VOL. 132 | NO. 142 | Wednesday, July 19, 2017
Riverfront Concept Plan Emphasizes Connections, River Access
By Bill Dries
A pedestrian bridge between the southern tip of Mud Island and Riverside Drive, more pedestrian use of Riverside Drive, a pavilion at Tom Lee Park and greater access to the edge of the Mississippi River are among the elements of a riverfront concept plan outlined Tuesday, July 18, by a Chicago architecture and urban design firm.
“This is a concept, not a plan,” said Alan Crone, chairman of the Mayor’s Riverfront Task Force. “It is a starting point for a common conversation.”
Memphis Mayor Jim Strickland announced in January the formation of a 17-member riverfront task force that would work with the Riverfront Development Corp. and Studio Gang, an architectural firm whose work has included consulting work on Chicago’s waterfront.

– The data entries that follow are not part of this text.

/-- **THE FACE FIRES WITH THE GAUGE QUOTIENT LIVE — CONSTANTS DISPLAYED AT THE INTEGER `Lb`** [decided toy]: for every
`81 ≤ Lb ≤ 120`, (i) the carried functionals are invariant under the NON-TRIVIAL abelian gauge relation `V = U + grad g` (part 2 `hinvG`,
by Stokes) AND (ii) `DressedStabilityWith towerM 1 (rhoOne Lb⁻² 2 0 ½) Lb⁻³` by leaf-09's `dressedStabilityWith_of_canonicalSliceWinSchedules`
BY NAME, ONE application, whose whole displayed list is inhabited AT ONCE by the gauge data of parts 1–2: `rel := fun U V => ∃ g,
V = U + grad g`, `hinv := hinvG` (Stokes), `hpairx := relGauge_pairsG` (pure gauge gauged away), `hne`∕`hsup := hneG`∕`hsupG` (gauge
orbits), `hsl := hslG`, `hFn := hFnTG` (EQUALITY), `hQ := hQTG` (EQUALITY), `hDμ := hDμG`, `hz₁ := hz₁R`, the raw-rate schedule `Wr`
(`hratioR`, `hδfwkR`, `hdefwkR`), and W11r's tower-level data BY NAME (`hδfT`∕`hrateT` at rate `Lb⁻²`, `hβT`, `anchM`∕`hmultM`, `compM`∕
`hscaleM`∕`hhousedM`∕`hvolM`, `SM`∕`SgM`∕`hSgT`, `habsM`, `hregM`, `hcmM`, the `_int` scalars; W5's zero-action `realBaseAt_W`∕
`exponentSliceAt_M` — `𝒜 ≡ 0`, `s ≡ 0`, `creg ≡ 0`, `Sabs ≡ ∅` DECLARED).  STATED CONJOINED (typer R-T64 (d) ∕ the W16 ruling
«dedup-safe ENDs»): conjunct (ii) ALONE coincides textually with W11r's `dressedStabilityWith_towerM_integer` (obtained there with
`rel := Eq`), which the gate's `dedup.landed` protects; the pair (i) ∧ (ii) is new, and its proof term is the content — S3l applied to
THESE functionals under THIS relation. [folklore] -/
theorem gaugeQuotient_fires :
    (∀ K k' k, GaugeInvariant (fun U V : Fld 4 ℂ => ∃ g : Site 4 → ℂ, V = U + grad g) (FnG K k' k)) ∧
      DressedStabilityWith towerM 1 (rhoOne ((Lb : ℝ) ^ 2)⁻¹ (4 * (1 / 2) / 1) 0 (1 / 2)) ((Lb : ℝ)⁻¹ ^ 3) :=
  ⟨hinvG,
  dressedStabilityWith_of_canonicalSliceWinSchedules towerM (κ := 1 / 2) (L := (Lb : ℝ)) (cbar := 0) (N₀ := 1) (A₀ := 1)
    (sbar := 0) (ρ' := 3 / 4) (r := 1) (cδ := 1 / 2) (m := 1 / 4) (w := fun _ _ => 1) (fun _ _ => Wr) (by norm_num)
    (Fn := fun _ K _ k' k => FnG K k' k) (rel := fun _ _ _ _ _ U V => ∃ g : Site 4 → ℂ, V = U + grad g)
    (ref := fun _ _ _ _ U => U) (base := fun _ _ _ _ => base₁) (𝒜 := fun _ _ _ _ => zeroExp) (𝒬 := fun _ K _ k => 𝒬TG K k)
    (q := fun _ _ _ _ _ => 0) (μ := fun _ _ _ k => flAt (atomG k)) (z₀ := fun _ _ _ _ => 0) (z₁ := fun _ _ _ _ => 0)
    (defect := fun _ _ _ _ k => defW (k + 1)) (s := fun _ _ _ _ => 0) (S := fun _ K k b => SM K k b)
    (Sg := fun _ K k b => SgM K k b) (c := fun _ _ _ _ => (((1 / 4 : ℝ)) : ℂ)) (δf := fun _ _ _ k _ => dfW k)
    (creg := fun _ _ _ => 0) (Lb := Lb) (mB := 1) (v := 1) (fun _ K => anchM K Lb) (comp := fun _ K k b => compM K k b)
    (Sabs := fun _ _ _ => ∅) (β := fun _ K _ => (LW⁻¹ ^ 3) ^ K) (A := 0) (β₀ := 1)
    (fun _ _ => hratioR) (one_le_natL h81) le_rfl zero_le_one zero_le_one (by norm_num) (hloc_int h81) hρ'_int hsmall_int
    one_pos (by norm_num)
    (fun _ K b k' _ _ _ => birthSlice_anti_window (hslG K b k') (Wr.hwcw k'))
    (fun _ K _ k' k _ _ hk _ U => hFnTG K k' k hk U) (fun _ _ _ _ k _ _ _ _ _ => mem_bddClass_flAt _ _)
    (fun _ _ _ _ k _ _ _ _ => realBaseAt_W _ _) (fun _ _ _ _ k _ _ _ _ => exponentSliceAt_M _ _ _ _)
    (fun _ K b k x hx => hδfT h81 h120 K k b x hx) (fun _ _ _ k => hDμG k) (fun _ _ _ k => hz₁R k)
    (fun _ _ _ _ k _ _ _ _ U₀ _ pd _ _ => (relGauge_pairsG k).mono fun _ hz t _ => hz (latMove U₀ pd t))
    (fun _ K _ k' k => hinvG K k' k) (fun _ _ _ _ _ k _ => aesm_flAt _ _) (fun _ _ _ _ k => hdefwkR k)
    (fun _ _ _ k' k _ _ _ => hrateT h81 h120 k' k) (fun _ _ _ _ k _ _ _ _ => hneG k)
    (fun _ K b k' k _ _ _ _ => hsupG K b k' k) (fun _ _ _ => le_rfl) (fun _ _ _ _ => le_rfl) (fun _ K => hregM K _)
    (fun _ _ _ _ => le_rfl) rfl (fun _ K => hmultM K Lb) (fun _ K => hscaleM K) (fun _ K => hhousedM K) (fun _ K => hvolM K)
    (fun _ _ _ _ h => by simp at h) (fun _ _ _ => Finset.empty_subset _) (fun _ K => habsM K _ _)
    (fun _ K j hj => hβT h81 h120 K j hj) (fun _ K b k => hQTG K b k) (fun _ K => hSgT K) (fun _ _ _ _ => hcmM)
    (fun _ _ _ k _ _ => hδfwkR k) hvN₀_int le_rfl hfan_int hamp_int⟩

Studio Gang principal Gia Biagi said the guiding principle for Memphis is to connect six miles of riverfront parks and other areas between the northern end of Mud Island, where the Wolf River meets the Mississippi River, and Martin Luther King-Riverside Park in South Memphis.
“The river is the thing,” Biagi said as she showed conceptual drawings.
They reflect different ideas gathered and considered from six months work of gathering public input at various forums as well as at least 11 previous riverfront plans various city administrations have commissioned since 1980.
With connections and provisions to account for the sometimes dramatically different elevations along the six miles of riverfront, Biagi said the different properties involved can become “a system in and of itself.”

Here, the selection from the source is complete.